<<<<
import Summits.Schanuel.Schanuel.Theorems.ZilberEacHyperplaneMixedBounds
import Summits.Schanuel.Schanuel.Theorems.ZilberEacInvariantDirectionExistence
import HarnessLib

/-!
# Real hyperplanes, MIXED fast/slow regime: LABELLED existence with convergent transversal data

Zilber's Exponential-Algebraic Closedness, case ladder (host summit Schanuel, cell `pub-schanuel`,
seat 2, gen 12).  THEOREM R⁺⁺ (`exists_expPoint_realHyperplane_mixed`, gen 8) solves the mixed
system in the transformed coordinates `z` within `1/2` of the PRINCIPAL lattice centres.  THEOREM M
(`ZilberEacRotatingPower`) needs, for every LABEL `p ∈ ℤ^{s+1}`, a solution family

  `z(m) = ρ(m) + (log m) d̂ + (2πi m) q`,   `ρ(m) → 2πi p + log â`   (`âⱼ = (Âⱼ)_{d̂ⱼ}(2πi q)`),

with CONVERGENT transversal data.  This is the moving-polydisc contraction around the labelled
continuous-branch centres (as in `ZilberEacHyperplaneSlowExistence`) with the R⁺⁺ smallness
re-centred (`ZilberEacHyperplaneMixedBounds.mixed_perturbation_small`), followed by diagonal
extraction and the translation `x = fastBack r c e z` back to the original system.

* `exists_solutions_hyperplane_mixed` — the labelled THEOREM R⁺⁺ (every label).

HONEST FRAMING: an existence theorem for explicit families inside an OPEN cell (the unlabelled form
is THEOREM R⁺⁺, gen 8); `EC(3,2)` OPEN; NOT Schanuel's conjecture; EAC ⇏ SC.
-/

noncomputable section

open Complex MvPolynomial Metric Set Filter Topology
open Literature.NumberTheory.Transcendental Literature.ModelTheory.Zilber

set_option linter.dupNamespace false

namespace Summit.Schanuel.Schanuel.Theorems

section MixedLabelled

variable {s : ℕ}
>>>>
<<<<
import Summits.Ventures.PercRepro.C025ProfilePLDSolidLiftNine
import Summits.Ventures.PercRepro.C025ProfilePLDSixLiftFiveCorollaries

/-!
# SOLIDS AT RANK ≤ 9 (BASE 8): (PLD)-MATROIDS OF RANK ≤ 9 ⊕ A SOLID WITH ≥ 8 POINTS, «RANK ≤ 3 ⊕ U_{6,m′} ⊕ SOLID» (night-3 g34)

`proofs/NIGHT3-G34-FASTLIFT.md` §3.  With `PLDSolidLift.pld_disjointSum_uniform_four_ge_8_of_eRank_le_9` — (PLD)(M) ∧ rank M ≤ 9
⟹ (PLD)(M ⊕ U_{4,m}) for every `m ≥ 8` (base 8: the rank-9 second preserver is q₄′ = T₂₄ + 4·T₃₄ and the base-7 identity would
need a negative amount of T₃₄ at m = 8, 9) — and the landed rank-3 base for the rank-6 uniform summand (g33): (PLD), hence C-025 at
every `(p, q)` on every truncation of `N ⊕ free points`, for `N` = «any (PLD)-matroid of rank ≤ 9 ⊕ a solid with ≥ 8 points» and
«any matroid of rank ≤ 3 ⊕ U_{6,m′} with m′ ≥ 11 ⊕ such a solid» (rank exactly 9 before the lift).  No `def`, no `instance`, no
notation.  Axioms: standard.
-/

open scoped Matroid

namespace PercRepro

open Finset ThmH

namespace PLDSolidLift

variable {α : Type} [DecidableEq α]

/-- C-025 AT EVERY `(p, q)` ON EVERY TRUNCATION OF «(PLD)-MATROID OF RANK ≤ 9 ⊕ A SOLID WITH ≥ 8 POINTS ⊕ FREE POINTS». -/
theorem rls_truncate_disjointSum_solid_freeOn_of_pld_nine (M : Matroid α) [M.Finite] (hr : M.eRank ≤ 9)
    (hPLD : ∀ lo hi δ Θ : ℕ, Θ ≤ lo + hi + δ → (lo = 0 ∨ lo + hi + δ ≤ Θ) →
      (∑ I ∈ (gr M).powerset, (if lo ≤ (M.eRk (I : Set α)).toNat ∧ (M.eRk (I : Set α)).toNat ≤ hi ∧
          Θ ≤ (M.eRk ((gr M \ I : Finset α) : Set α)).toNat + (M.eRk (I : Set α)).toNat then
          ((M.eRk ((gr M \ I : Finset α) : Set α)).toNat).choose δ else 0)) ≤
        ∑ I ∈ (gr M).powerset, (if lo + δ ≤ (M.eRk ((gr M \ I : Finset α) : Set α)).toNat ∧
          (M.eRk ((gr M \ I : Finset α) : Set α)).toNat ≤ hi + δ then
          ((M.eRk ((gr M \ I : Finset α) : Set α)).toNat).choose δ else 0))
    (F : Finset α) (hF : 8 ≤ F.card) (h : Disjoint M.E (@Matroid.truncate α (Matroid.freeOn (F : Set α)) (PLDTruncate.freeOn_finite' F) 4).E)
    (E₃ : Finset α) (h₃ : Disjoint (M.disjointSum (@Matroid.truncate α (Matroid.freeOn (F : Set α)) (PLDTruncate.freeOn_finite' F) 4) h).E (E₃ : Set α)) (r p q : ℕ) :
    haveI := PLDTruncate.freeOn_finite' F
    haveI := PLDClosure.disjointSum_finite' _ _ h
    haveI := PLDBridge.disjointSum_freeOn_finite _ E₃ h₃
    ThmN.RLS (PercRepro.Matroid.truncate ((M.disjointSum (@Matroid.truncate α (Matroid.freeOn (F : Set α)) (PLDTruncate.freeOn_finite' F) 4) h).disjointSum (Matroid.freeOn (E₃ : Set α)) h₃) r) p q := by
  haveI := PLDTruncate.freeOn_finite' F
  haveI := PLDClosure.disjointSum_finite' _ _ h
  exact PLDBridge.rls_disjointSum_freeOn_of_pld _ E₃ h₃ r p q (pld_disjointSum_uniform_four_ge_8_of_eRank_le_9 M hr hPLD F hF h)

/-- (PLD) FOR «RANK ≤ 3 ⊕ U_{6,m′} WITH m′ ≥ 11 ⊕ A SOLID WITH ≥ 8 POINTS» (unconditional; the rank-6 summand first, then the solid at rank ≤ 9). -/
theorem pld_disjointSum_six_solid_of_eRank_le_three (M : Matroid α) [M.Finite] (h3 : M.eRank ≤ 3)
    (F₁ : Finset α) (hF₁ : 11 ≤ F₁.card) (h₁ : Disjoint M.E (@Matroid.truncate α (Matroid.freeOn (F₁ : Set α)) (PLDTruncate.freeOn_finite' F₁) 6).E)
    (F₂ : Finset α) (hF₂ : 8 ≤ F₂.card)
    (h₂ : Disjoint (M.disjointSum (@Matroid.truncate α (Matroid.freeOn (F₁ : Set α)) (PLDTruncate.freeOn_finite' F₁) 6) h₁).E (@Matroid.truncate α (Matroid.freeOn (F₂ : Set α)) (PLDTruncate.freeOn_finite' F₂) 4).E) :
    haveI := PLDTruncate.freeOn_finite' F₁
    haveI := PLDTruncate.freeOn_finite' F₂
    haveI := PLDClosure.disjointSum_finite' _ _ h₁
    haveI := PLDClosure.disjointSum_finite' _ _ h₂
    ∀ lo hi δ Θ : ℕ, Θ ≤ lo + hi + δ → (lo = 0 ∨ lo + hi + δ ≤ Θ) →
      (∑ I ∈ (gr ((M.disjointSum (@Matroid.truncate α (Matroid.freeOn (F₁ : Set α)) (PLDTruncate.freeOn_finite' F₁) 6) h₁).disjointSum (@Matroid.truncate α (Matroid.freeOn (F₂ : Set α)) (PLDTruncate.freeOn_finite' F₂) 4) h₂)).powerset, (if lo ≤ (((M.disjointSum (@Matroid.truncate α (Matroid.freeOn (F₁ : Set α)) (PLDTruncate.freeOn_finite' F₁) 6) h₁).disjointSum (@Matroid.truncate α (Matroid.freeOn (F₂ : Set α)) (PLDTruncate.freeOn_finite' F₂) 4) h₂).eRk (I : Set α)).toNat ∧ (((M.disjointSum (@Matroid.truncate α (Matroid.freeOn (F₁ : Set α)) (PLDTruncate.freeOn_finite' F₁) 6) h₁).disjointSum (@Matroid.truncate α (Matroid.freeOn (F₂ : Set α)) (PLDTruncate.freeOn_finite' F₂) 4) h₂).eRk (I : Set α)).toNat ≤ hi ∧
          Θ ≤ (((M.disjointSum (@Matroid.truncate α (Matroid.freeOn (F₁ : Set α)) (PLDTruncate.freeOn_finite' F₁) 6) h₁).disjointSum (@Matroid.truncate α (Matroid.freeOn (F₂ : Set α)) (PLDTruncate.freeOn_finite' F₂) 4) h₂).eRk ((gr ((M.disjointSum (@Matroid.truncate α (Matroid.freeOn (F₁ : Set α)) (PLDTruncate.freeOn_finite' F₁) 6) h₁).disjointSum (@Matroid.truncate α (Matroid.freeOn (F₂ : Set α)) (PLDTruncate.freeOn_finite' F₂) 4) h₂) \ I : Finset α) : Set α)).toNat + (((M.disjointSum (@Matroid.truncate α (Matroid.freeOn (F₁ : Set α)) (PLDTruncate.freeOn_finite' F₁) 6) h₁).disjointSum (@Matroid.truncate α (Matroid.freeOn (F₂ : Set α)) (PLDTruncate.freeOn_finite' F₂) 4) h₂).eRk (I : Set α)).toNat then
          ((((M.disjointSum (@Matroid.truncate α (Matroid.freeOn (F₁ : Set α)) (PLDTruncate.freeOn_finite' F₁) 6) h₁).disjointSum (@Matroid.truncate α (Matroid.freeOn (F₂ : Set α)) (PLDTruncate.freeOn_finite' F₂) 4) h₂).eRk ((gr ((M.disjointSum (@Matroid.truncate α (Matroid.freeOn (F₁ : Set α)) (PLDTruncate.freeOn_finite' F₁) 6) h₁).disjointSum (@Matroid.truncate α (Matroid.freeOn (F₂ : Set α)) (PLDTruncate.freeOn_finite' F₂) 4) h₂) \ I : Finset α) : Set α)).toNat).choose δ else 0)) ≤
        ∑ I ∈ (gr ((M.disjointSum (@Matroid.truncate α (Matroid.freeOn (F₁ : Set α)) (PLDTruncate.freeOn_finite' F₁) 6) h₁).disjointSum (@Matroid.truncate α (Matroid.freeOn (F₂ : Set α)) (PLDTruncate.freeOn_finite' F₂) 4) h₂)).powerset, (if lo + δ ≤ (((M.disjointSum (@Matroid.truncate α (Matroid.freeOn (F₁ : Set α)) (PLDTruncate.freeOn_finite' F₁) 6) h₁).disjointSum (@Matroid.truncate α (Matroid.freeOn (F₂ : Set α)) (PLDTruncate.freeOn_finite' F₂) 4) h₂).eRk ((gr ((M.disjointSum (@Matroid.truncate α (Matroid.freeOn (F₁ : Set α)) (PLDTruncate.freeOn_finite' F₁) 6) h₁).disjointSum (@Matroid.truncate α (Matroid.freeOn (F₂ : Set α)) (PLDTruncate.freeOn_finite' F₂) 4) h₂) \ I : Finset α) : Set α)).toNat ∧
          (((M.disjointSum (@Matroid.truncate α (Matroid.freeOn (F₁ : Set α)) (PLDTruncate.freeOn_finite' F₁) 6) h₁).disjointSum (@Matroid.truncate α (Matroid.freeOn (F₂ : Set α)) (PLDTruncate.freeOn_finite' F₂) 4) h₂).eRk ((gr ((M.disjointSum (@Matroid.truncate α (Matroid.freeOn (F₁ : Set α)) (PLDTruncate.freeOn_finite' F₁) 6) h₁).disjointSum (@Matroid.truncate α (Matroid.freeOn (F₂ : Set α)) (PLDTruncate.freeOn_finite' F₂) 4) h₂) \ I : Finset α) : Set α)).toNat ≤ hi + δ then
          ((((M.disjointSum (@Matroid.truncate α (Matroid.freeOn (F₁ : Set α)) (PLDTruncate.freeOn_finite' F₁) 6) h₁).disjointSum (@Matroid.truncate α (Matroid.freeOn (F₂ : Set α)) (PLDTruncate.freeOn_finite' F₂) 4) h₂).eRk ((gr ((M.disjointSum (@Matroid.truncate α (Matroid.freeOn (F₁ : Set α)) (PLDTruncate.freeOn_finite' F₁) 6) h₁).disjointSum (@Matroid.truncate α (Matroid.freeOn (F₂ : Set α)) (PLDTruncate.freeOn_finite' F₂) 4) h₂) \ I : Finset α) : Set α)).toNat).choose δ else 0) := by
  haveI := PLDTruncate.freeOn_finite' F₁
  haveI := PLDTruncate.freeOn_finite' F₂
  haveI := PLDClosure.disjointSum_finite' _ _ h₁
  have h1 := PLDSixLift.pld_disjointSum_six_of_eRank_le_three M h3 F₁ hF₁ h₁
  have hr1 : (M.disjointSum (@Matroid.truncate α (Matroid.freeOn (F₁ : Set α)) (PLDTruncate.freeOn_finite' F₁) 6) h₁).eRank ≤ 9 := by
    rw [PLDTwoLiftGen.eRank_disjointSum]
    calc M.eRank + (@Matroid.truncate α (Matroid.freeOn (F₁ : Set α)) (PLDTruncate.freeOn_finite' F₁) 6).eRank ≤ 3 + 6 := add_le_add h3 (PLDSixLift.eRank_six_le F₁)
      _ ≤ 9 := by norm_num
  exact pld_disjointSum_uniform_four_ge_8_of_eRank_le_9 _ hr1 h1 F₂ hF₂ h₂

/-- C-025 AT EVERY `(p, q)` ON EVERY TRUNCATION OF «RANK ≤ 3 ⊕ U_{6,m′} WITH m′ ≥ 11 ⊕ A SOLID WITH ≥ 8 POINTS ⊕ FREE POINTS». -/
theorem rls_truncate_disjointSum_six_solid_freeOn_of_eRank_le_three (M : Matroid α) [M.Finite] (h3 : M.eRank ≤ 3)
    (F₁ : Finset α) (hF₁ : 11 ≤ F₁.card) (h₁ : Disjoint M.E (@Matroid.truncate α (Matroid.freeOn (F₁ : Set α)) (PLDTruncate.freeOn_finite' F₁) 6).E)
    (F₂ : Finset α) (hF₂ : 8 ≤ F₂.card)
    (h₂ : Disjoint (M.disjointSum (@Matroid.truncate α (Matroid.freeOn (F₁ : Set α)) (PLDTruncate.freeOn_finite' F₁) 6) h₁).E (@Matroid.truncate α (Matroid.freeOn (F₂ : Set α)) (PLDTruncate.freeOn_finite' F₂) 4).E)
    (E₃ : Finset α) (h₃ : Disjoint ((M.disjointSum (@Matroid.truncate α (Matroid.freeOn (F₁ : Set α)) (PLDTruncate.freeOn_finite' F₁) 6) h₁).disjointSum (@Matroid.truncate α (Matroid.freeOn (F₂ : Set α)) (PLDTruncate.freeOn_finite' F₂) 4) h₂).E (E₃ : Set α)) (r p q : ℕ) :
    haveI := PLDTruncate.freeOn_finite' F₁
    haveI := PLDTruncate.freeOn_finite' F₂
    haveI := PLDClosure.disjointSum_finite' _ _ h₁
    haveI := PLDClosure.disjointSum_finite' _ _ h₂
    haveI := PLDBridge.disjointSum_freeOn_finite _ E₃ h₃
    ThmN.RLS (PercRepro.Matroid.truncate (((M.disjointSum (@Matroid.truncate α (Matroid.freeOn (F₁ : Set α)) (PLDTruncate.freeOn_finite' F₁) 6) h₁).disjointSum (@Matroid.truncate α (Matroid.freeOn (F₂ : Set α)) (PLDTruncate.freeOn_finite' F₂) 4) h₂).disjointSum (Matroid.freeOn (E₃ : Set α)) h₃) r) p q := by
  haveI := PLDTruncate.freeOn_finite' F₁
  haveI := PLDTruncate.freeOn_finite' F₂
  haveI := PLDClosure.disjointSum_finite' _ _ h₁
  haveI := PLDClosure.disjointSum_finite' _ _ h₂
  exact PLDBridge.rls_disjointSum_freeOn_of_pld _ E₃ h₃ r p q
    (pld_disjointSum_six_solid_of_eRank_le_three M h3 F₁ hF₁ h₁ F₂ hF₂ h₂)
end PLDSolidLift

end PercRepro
>>>>
# INSTRUCTIONS FOR THE TASK
Lines with "data" in the records above: copy every one of them.

# RESULT OF THIS EXERCISE
# Real hyperplanes, MIXED fast/slow regime: LABELLED existence with convergent transversal data
with CONVERGENT transversal data.  This is the moving-polydisc contraction around the labelled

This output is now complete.